Su enfoque basado en microservicios y APIs modernas facilita la implementación centralizada de mejoras, que se reflejan automáticamente en todos los canales. Esto no solo acelera los ciclos de innovación, sino que optimiza la eficiencia operativa y reduce los costos de mantenimiento.
Además, la plataforma cuenta con certificaciones internacionales como ISO 27001 y SOC 2, garantizando una gestión robusta de la seguridad y la protección de datos. La centralización de credenciales y la gobernanza unificada permiten a las instituciones fortalecer sus controles internos, mejorar la supervisión y simplificar sus operaciones diarias.
Seguridad y confianza: la base de la inclusión financiera
En un contexto donde la digitalización avanza a gran velocidad, la seguridad se convierte en un elemento crítico para la adopción de servicios financieros. La confianza del usuario depende de la capacidad de las instituciones para proteger su información sin comprometer la experiencia.
Las arquitecturas omnicanales modernas abordan este desafío mediante la integración de capas de seguridad centralizadas, que permiten gestionar identidades, permisos y auditorías desde un único entorno. Este enfoque no solo mejora la protección contra amenazas, sino que también facilita el cumplimiento normativo y refuerza la confianza del cliente.
Colombia: un laboratorio de innovación financiera en la región
El liderazgo de Colombia en conciencia sobre inclusión financiera no es casualidad. Es el resultado de un ecosistema que combina regulación progresiva, adopción tecnológica y una demanda creciente por servicios más accesibles y personalizados.
Eventos como el Congreso de Acceso a Servicios Financieros y Medios de Pago (CAMP 2026), impulsado por Asobancaria, reflejan el compromiso del país con la evolución del sector.
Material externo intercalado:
import Summits.ResolutionOfSingularities.ResolutionOfSingularities.Theorems.RadicialJungCleanModelsSufficeGamePointData
import Literature.AlgebraicGeometry.Resolution.AlterationsStrong

/-!
# Route `RadicialJung`, crux `CleanModelsSuffice` (stmt-ResolutionOfSingularities-15883), line `Sketch`:
# stub `stub_gameInit` — the initial state of the exceptionalisation game

Skeleton v4 of the crux
`Summit.ResolutionOfSingularities.ResolutionOfSingularities.Theses.RadicialJung.CleanModelsSuffice`.
A pointwise log-clean pair `(V, L)` (`V` regular, integral, of finite type over a field `k` of
characteristic `p`; `L / K(V)` purely inseparable of degree `p`; at every `v ∈ V` a clean presentation,
toroidal or of regular type) carries a `GameState p V L V (𝟙 V)` (`…GameDefs`) with NO exceptional
divisor (`E = []`) and bounded embedding dimensions.

Proof. Point by point (`GameState.PointData`, `GameState.ofPointData` of `…GamePointData`):
* toroidal presentation `g = ∏_{i<m} t_i^{a_i}` in a regular system `t : Fin d → 𝒪_{V,v}`: take
  `u := t`, the exponents `a` extended by `0` to `Fin d`, unit `1`; the REG clause is vacuous (`a_0` is
  prime to `p`, so not `0`);
* presentation of regular type `g = u₀` (a unit): take ANY regular system of parameters of the regular
  `𝒪_{V,v}` (`exists_regularSystemOfParameters`), all exponents `0`, unit `u₀`; with `E = []` the
  boundary span in the REG clause is `⊥`, so the clause is the hypothesis (W)/(T) verbatim;
* the labelling of the (absent) exceptional divisors is the empty function;
* `(𝟙 V)^* g = g` (`RatFn.functionFieldMap_id`).
Bound: `d v = emb dim 𝒪_{V,v} = dim 𝒪_{V,v} ≤ dim V` (`Scheme.topologicalKrullDim_eq_iSup_ringKrullDim_stalk`)
and `dim V < ∞` for `V` quasi-compact and locally of finite type over `k`
(`exists_topologicalKrullDim_le_of_locallyOfFiniteType`).
-/

noncomputable section

set_option linter.dupNamespace false -- mandated namespace of this single-conjunct summit

open CategoryTheory AlgebraicGeometry TopologicalSpace IsLocalRing
open Literature.AlgebraicGeometry.Resolution Literature.AlgebraicGeometry.Motives

namespace Summit.ResolutionOfSingularities.ResolutionOfSingularities.Theorems.RadicialJung.CleanModelsSuffice

/-! ## Reindexing a monomial from `Fin m` to `Fin d ⊇ Fin m` -/

/-- Extending exponents `a : Fin m → ℕ` by `0` along `Fin.castLE : Fin m → Fin d` does not change the
monomial `∏ xᵢ^{aᵢ}`. [folklore] -/
theorem prod_pow_extend_castLE {M : Type*} [CommMonoid M] {d m : ℕ} (hmd : m ≤ d) (x : Fin d → M)
    (a : Fin m → ℕ) :
    ∏ j : Fin d, x j ^ (if h : (j : ℕ) < m then a ⟨j, h⟩ else 0) =
      ∏ i : Fin m, x (Fin.castLE hmd i) ^ a i := by
  classical
  set aext : Fin d → ℕ := fun j => if h : (j : ℕ) < m then a ⟨j, h⟩ else 0 with haext
  have h1 : ∀ i : Fin m, aext (Fin.castLE hmd i) = a i := fun i => by
    simp [haext, i.is_lt]
  symm
  calc ∏ i : Fin m, x (Fin.castLE hmd i) ^ a i
      = ∏ i : Fin m, (fun j => x j ^ aext j) (Fin.castLEEmb hmd i) :=
        Finset.prod_congr rfl fun i _ => by simp only [Fin.coe_castLEEmb, h1]
    _ = ∏ j ∈ (Finset.univ : Finset (Fin m)).map (Fin.castLEEmb hmd), x j ^ aext j :=
        (Finset.prod_map Finset.univ (Fin.castLEEmb hmd) fun j => x j ^ aext j).symm
    _ = ∏ j, x j ^ aext j :=
        Finset.prod_subset (Finset.subset_univ _) fun j _ hj => by
          have hjm : ¬ (j : ℕ) < m := fun h =>
            hj (Finset.mem_map.mpr ⟨⟨j, h⟩, Finset.mem_univ _, Fin.ext rfl⟩)
          simp [haext, hjm]

/-! ## The pointwise data of the initial state -/

section Pointwise

variable (p : ℕ) {V : Scheme.{0}} [IsIntegral V] {L : Type} [Field L] [Algebra V.functionField L]
  (v : V) (hreg : IsRegularLocalRing (V.presheaf.stalk v)) {y : L} {g : V.functionField}
  (hy : y ∉ Set.range (algebraMap V.functionField L)) (hyg : algebraMap V.functionField L g = y ^ p)

omit [IsIntegral V] in
/-- With no exceptional divisor, no divisor is to be labelled. [folklore] -/
theorem isEmpty_labels_nil (x : V) :
    IsEmpty {D : V.IdealSheafData // D ∈ ([] : List V.IdealSheafData) ∧ x ∈ D.support} :=
  ⟨fun D => absurd D.2.1 (by simp)⟩

include hreg hy hyg in
/-- **Initial pointwise data, toroidal case.** A toroidal clean presentation
`g = ∏_{i<m} t_i^{a_i}` (`t` a regular system of parameters of `𝒪_{V,v}`, `0 < m`, all `a_i` prime to
`p`) is the pointwise data of a game state on the identity model with `E = []`: coordinates `t`,
exponents `a` extended by `0`, unit `1`. [folklore] -/
theorem nonempty_pointData_nil_of_toroidal {d m : ℕ} (hmd : m ≤ d) (t : Fin d → V.presheaf.stalk v)
    (a : Fin m → ℕ) (ht : Ideal.span (Set.range t) = maximalIdeal (V.presheaf.stalk v))
    (hdim : ringKrullDim (V.presheaf.stalk v) = (d : WithBot ℕ∞)) (hm : 0 < m)
    (ha : ∀ i, ¬ p ∣ a i)
    (hg : g = ∏ i : Fin m,
      (algebraMap (V.presheaf.stalk v) V.functionField (t (Fin.castLE hmd i))) ^ (a i)) :
    Nonempty (GameState.PointData p V L V (𝟙 V) [] v) := by
  classical
  haveI := isEmpty_labels_nil (V := V) v
  refine ⟨{
    d := d
    u := t
    a := fun j => if h : (j : ℕ) < m then a ⟨j, h⟩ else 0
    w := 1
    lab := fun D => isEmptyElim D
    y := y
    g := g
    isRegular := hreg
    spanFinrank_eq := ?_
    span_u := ht
    a_spec := ?_
    isUnit_w := isUnit_one
    lab_injective := fun D => isEmptyElim D
    stalkIdeal_lab := fun D => isEmptyElim D
    y_not_mem := hy
    y_pow := hyg
    map_g := ?_
    reg := ?_ }⟩
  · -- `emb dim = dim = d`
    have h := hreg.spanFinrank_maximalIdeal
    rw [hdim] at h
    exact_mod_cast h
  · intro j
    by_cases h : (j : ℕ) < m
    · exact Or.inr (by rw [dif_pos h]; exact ha _)
    · exact Or.inl (by rw [dif_neg h])
  · rw [RatFn.functionFieldMap_id, RingHom.id_apply, hg, one_mul,
      map_prod (algebraMap (V.presheaf.stalk v) V.functionField)]
    simp_rw [map_pow]
    exact (prod_pow_extend_castLE hmd
      (fun j => algebraMap (V.presheaf.stalk v) V.functionField (t j)) a).symm
  · -- the REG clause is vacuous: `a_0 ≠ 0`
    intro h0
    exfalso
    have h := h0 ⟨0, lt_of_lt_of_le hm hmd⟩
    simp only [hm, dif_pos] at h
    exact ha ⟨0, hm⟩ (by rw [h]; exact dvd_zero p)

include hreg hy hyg in
/-- **Initial pointwise data, regular type.** A clean presentation of regular type `g = u₀` (a unit of
`𝒪_{V,v}`, wound or transversal) is the pointwise data of a game state on the identity model with
`E = []`: any regular system of parameters, all exponents `0`, unit `u₀`; the boundary span of the REG
clause is `⊥`. [folklore] -/
theorem nonempty_pointData_nil_of_regularType (u₀ : V.presheaf.stalk v) (hu₀ : IsUnit u₀)
    (hg : g = algebraMap (V.presheaf.stalk v) V.functionField u₀)
    (hWT : (∀ c : V.presheaf.stalk v, u₀ - c ^ p ∉ maximalIdeal (V.presheaf.stalk v)) ∨
      (∃ c : V.presheaf.stalk v, u₀ - c ^ p ∈ maximalIdeal (V.presheaf.stalk v) ∧
        u₀ - c ^ p ∉ maximalIdeal (V.presheaf.stalk v) ^ 2)) :
    Nonempty (GameState.PointData p V L V (𝟙 V) [] v) := by
  classical
  haveI := isEmpty_labels_nil (V := V) v
  haveI := hreg
  obtain ⟨t, ht⟩ := exists_regularSystemOfParameters (R := V.presheaf.stalk v)
  refine ⟨{
    d := (maximalIdeal (V.presheaf.stalk v)).spanFinrank
    u := t
    a := fun _ => 0
    w := u₀
    lab := fun D => isEmptyElim D
    y := y
    g := g
    isRegular := hreg
    spanFinrank_eq := rfl
    span_u := ht
    a_spec := fun _ => Or.inl rfl
    isUnit_w := hu₀
    lab_injective := fun D => isEmptyElim D
    stalkIdeal_lab := fun D => isEmptyElim D
    y_not_mem := hy
    y_pow := hyg
    map_g := ?_
    reg := fun _ => ?_ }⟩
  · rw [RatFn.functionFieldMap_id, RingHom.id_apply, hg]
    simp
  · have hbot : Ideal.span (t '' Set.range (fun D : {D : V.IdealSheafData //
        D ∈ ([] : List V.IdealSheafData) ∧ v ∈ D.support} => (isEmptyElim D : Fin _))) = ⊥ := by
      rw [Set.range_eq_empty, Set.image_empty, Ideal.span_empty]
    rw [hbot, sup_bot_eq]
    exact hWT

end Pointwise

/-! ## The bound on the embedding dimensions -/

/-- `dim 𝒪_{V,v} ≤ n` uniformly in `v`, for `V` quasi-compact and locally of finite type over a field:
`dim 𝒪_{V,v} ≤ dim V < ∞`. [folklore] -/
theorem exists_ringKrullDim_stalk_le_nat {k : Type} [Field k] {V : Scheme.{0}}
    (f : V ⟶ Spec (.of k)) [LocallyOfFiniteType f] [QuasiCompact f] :
    ∃ n : ℕ, ∀ v : V, ringKrullDim (V.presheaf.stalk v) ≤ n := by
  haveI : CompactSpace V := QuasiCompact.compactSpace_of_compactSpace f
  obtain ⟨n, hn⟩ := exists_topologicalKrullDim_le_of_locallyOfFiniteType f
  refine ⟨n, fun v => le_trans ?_ hn⟩
  rw [Literature.AlgebraicGeometry.Motives.Scheme.topologicalKrullDim_eq_iSup_ringKrullDim_stalk]
  exact le_iSup (fun x : V => ringKrullDim (V.presheaf.stalk x)) v

/-! ## The stub -/

/-- STUB (game, initial state). A pointwise log-clean pair `(V, L)` carries a `GameState` on the
identity model with no exceptional divisor (and the embedding dimensions are bounded, by `dim V`): the
clean presentations of the hypothesis, verbatim (toroidal: the charged parameters with their exponents,
unit `1`; regular type: all exponents `0`, unit `u₀`); `d v = dim 𝒪_{V,v} ≤ dim V`. [folklore] -/
theorem stub_gameInit (p : ℕ) (hp : p.Prime) (k : Type) [Field k] [CharP k p]
    (V : Scheme.{0}) [IsIntegral V] (f : V ⟶ Spec (.of k)) (L : Type) [Field L]
    [Algebra V.functionField L] [IsSeparated f] [LocallyOfFiniteType f] [QuasiCompact f]
    (hVreg : Scheme.IsRegular V) [IsPurelyInseparable V.functionField L]
    (hdeg : Module.finrank V.functionField L = p)
    (hclean : ∀ v : V, ∃ (y : L) (g : V.functionField),
      y ∉ Set.range (algebraMap V.functionField L) ∧ algebraMap V.functionField L g = y ^ p ∧
      ((∃ (d m : ℕ) (hmd : m ≤ d) (t : Fin d → V.presheaf.stalk v) (a : Fin m → ℕ),
          Ideal.span (Set.range t) = IsLocalRing.maximalIdeal (V.presheaf.stalk v) ∧
          ringKrullDim (V.presheaf.stalk v) = (d : WithBot ℕ∞) ∧ 0 < m ∧ (∀ i, ¬ p ∣ a i) ∧
          g = ∏ i : Fin m,
            (algebraMap (V.presheaf.stalk v) V.functionField (t (Fin.castLE hmd i))) ^ (a i)) ∨
        (∃ u₀ : V.presheaf.stalk v, IsUnit u₀ ∧
          g = algebraMap (V.presheaf.stalk v) V.functionField u₀ ∧
          ((∀ c : V.presheaf.stalk v,
              u₀ - c ^ p ∉ IsLocalRing.maximalIdeal (V.presheaf.stalk v)) ∨
            (∃ c : V.presheaf.stalk v,
              u₀ - c ^ p ∈ IsLocalRing.maximalIdeal (V.presheaf.stalk v) ∧
              u₀ - c ^ p ∉ IsLocalRing.maximalIdeal (V.presheaf.stalk v) ^ 2))))) :
    ∃ S : GameState p V L V (𝟙 V), S.E = [] ∧ ∃ n : ℕ, ∀ v, S.d v ≤ n := by
  classical
  -- (`hp`, `hdeg` are part of the registered signature; the construction does not need them)
  have _hp := hp
  have _hdeg := hdeg
  -- pointwise data
  have hP : ∀ v : V, Nonempty (GameState.PointData p V L V (𝟙 V) [] v) := by
    intro v
    obtain ⟨y, g, hy, hyg, h⟩ := hclean v
    rcases h with ⟨d, m, hmd, t, a, ht, hdim, hm, ha, hg⟩ | ⟨u₀, hu₀, hg, hWT⟩
    · exact nonempty_pointData_nil_of_toroidal p v (hVreg v) hy hyg hmd t a ht hdim hm ha hg
    · exact nonempty_pointData_nil_of_regularType p v (hVreg v) hy hyg u₀ hu₀ hg hWT
  -- the bound `dim 𝒪_{V,v} ≤ n`
  obtain ⟨n, hn⟩ := exists_ringKrullDim_stalk_le_nat f
  refine ⟨GameState.ofPointData [] fun v => (hP v).some, rfl, n, fun v => ?_⟩
  show ((hP v).some).d ≤ n
  have h1 := ((hP v).some).spanFinrank_eq
  have h2 := ((hP v).some).isRegular.spanFinrank_maximalIdeal
  have h3 : ((((hP v).some).d : ℕ) : WithBot ℕ∞) ≤ n := by
    rw [← h1, h2]
    exact hn v
  exact_mod_cast h3

end Summit.ResolutionOfSingularities.ResolutionOfSingularities.Theorems.RadicialJung.CleanModelsSuffice

end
En estos espacios, actores clave del sistema financiero debaten sobre los retos y oportunidades de la digitalización, consolidando una visión compartida de futuro.
De la inclusión a la competitividad: el siguiente paso
La inclusión financiera ya no puede entenderse únicamente como el acceso a servicios básicos. En la nueva economía digital, implica también la capacidad de ofrecer experiencias relevantes, seguras y adaptadas a las necesidades de cada usuario.
En este sentido, la omnicanalidad se posiciona como un habilitador estratégico que conecta inclusión y competitividad. Las instituciones que logren integrar tecnología, datos y experiencia de usuario en un modelo coherente estarán mejor preparadas para capturar nuevas oportunidades de crecimiento.
Una agenda clara para 2026
De cara a 2026, el desafío para la banca en Colombia y en América Latina será transformar la conciencia en acción. Esto implica invertir en modernización tecnológica, adoptar arquitecturas flexibles y desarrollar capacidades analíticas que permitan entender y anticipar las necesidades del cliente.
La convergencia entre IA, nube y plataformas componibles no solo redefine la forma en que operan los bancos, sino que también establece un nuevo estándar de competitividad. En este escenario, la omnicanalidad deja de ser una tendencia para convertirse en el eje sobre el cual se construye la banca del futuro.
Las entidades que lideren esta transformación no solo mejorarán su eficiencia operativa, sino que también fortalecerán su relación con los clientes, impulsarán la inclusión financiera y consolidarán su posición en un mercado cada vez más dinámico y exigente.